Auf dieser Seite untersuchst du, wie der EU-Raum entstanden und gegliedert ist, warum sich seine Regionen unterschiedlich entwickeln und wie die EU regionale Unterschiede verringern will.
Hake ab, was du schon kannst — und komm am Ende hierher zurück!
Europa und EU richtig unterscheiden
Europa ist ein Kontinent. Die Europäische Union ist dagegen ein vertraglich begründeter Zusammenschluss europäischer Staaten. Deshalb sind die Grenzen Europas und der EU nicht gleich.
Europäische Union
Die Europäische Union ist ein politischer und wirtschaftlicher Verbund von 27 Mitgliedstaaten. Die Staaten haben der EU bestimmte Zuständigkeiten übertragen, bleiben aber eigenständige Staaten.
Zur EU gehören etwa 450 Millionen Menschen auf einer Fläche von rund 4,23 Millionen Quadratkilometern. Sie ist kein Bundesstaat wie Deutschland, aber auch keine bloße lockere Zusammenarbeit. Häufig wird sie deshalb als Staatenverbund bezeichnet.

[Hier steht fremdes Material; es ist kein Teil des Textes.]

import Summits.Ventures.LatticeQCDFlow.Exactness.FlowSamplerSquareIntegrableCeiling
import Summits.Ventures.LatticeQCDFlow.Exactness.ReversibleVariationalCeilingPositive
import Summits.Ventures.LatticeQCDFlow.Exactness.IMHDirichletForm
import HarnessLib

/-!
# The acceptance-weighted ceiling on `L²(e^{−S})`: `τ_int(g) ≤ E_{g²}[1/ρ]/ā − ½` for EVERY square-integrable observable of the exact flow sampler

HONEST FRAMING: exact (Metropolis-corrected) sampling algorithms for lattice gauge theory;
figures of merit are autocorrelation/cost numbers at stated couplings and volumes; no
continuum-physics claim.  (SCALAR calibration rung S0-A: not a gauge result.)

Venture `LatticeQCDFlow` (cell pub-lqcd), topic `Exactness`; FANOUT row 2 (`s0-phi4`, FLOW arm:
independence Metropolis `K = imhOp μ w q̃`).  NEW WORK of the cell — row 2's leftover (α⁹): the
bounded-observable ceiling `IMHTauIntLeAcceptanceCeiling` re-proved on the class of measurable
SQUARE-INTEGRABLE observables (the magnetisation `M = Σ_x φ_x` of lattice φ⁴ is unbounded), over
`FlowSamplerSquareIntegrable{,Contraction,Positive,Monotone,Ceiling}` (the flow sampler as a positive
self-adjoint contraction of all of `L²(w)`, its Dirichlet form `𝓔(v) = ½∫∫ s (v − v')²`),
`IMHDirichletForm` (the rank-one minorant `s(t,t') ≥ ρ(t)ρ(t')w(t)w(t')/Z`) and the format-level
`RevOp.tauInt_le_of_forall_sq_inner_le_dirichlet_of_nonneg` (`ReversibleVariationalCeilingPositive`:
a variational bound caps every partial Green–Kubo sum of a positive sampler).  Nothing is cited as a
fact.  Printed counterpart NAMED ONLY: Deligiannidis–Lee 2018 (*Which ergodic averages have finite
asymptotic variance?*, Ann. Appl. Probab. 28), §3: `var(f, P) ≤ 2π̃(f²/ρ²) − π(f²)` for the
independence sampler via its jump chain [corpus: paper:arxiv-1606.08373 p.8]; the route here is the
tree's elementary one (rank-one minorant + weighted Cauchy–Schwarz + partial Neumann sums).

## What is proved (general `(X, μ)` s-finite; `w > 0` measurable integrable, `Z = ∫ w`; `q > 0`
measurable integrable, `∫ q = 1`; `ρ(t) = 1 − λ(b(t))` the acceptance probability from `t`
(`b = w/q`, `λ = rejCurve`), `P_ρ = ∫ ρ w = ā Z`; "square-integrable" = measurable with `∫ v² w < ∞`)

* `acc_facts`, `acc_mul_weight_integral_pos` — `ρ` is measurable, `0 < ρ ≤ 1`, `P_ρ > 0`;
  `integrable_acc_mul_weight_mul_of_sq` / `_of_abs` — `ρ w v²`, `ρ w v ∈ L¹` for square-integrable `v`;
* **`dirichlet_ge_rankOne_of_sq`** — for every square-integrable `v`:
  `(P_ρ/Z) ∫ ρ w v² − (∫ ρ w v)²/Z ≤ 𝓔(v)` (the bounded-class `dirichlet_ge` on `L²(w)`);
* **`sq_inner_le_acceptance_mul_dirichlet_of_sq`** — for square-integrable CENTRED `g` (`∫ g w = 0`)
  with `G₂ = ∫ g² w/ρ < ∞` and every square-integrable `v`:
  `(∫ g v w)² ≤ G₂ · (Z/P_ρ) · 𝓔(v)` (weighted Cauchy–Schwarz against the `ρw`-centred trial);
* **`imhOp_sum_range_autocov_le_acceptanceCeiling_of_sq`** — EVERY partial sum
  `Σ_{k<N} C_g(k) ≤ G₂ Z/P_ρ`;
* **`imhOp_tauInt_le_acceptanceCeiling_of_sq`** — with `P = ∫ g² w > 0`: the normalised
  autocorrelation series of `g` IS SUMMABLE and **`τ_int(g) ≤ (G₂/P)/(P_ρ/Z) − ½ = E_{g²w}[1/ρ]/ā − ½`**
  — no boundedness of `g`, no a-priori summability, no weight bound;
Lattice instances (every polynomial observable of lattice φ⁴ under row 2's `imhOpPhi4`, the
magnetisation) and a sufficient condition for `G₂ < ∞` for unbounded `g` (`W₂ = ∫ b w < ∞` and
`∫ g² b w < ∞`) are `Phi4FlowSquareIntegrableAcceptanceCeiling.lean`.
NOT CLAIMED: any value of `ā`, `G₂`, `W₂` for any run or trained network (measured columns /
hypotheses); sharpness; anything for the HMC / local arms.
-/

namespace Summit.Ventures.LatticeQCDFlow.Exactness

Du darfst vier verschiedene Räume nicht verwechseln:
- Europa: der Kontinent
- Europäische Union: der Verbund aus 27 Mitgliedstaaten
- Euroraum: die EU-Staaten, die den Euro verwenden
- Schengen-Raum: Staaten ohne regelmäßige Personenkontrollen an vielen gemeinsamen Binnengrenzen
Nicht alle europäischen Staaten gehören zur EU. Umgekehrt nehmen einige Nicht-EU-Staaten am Schengen-Raum oder am Europäischen Wirtschaftsraum teil.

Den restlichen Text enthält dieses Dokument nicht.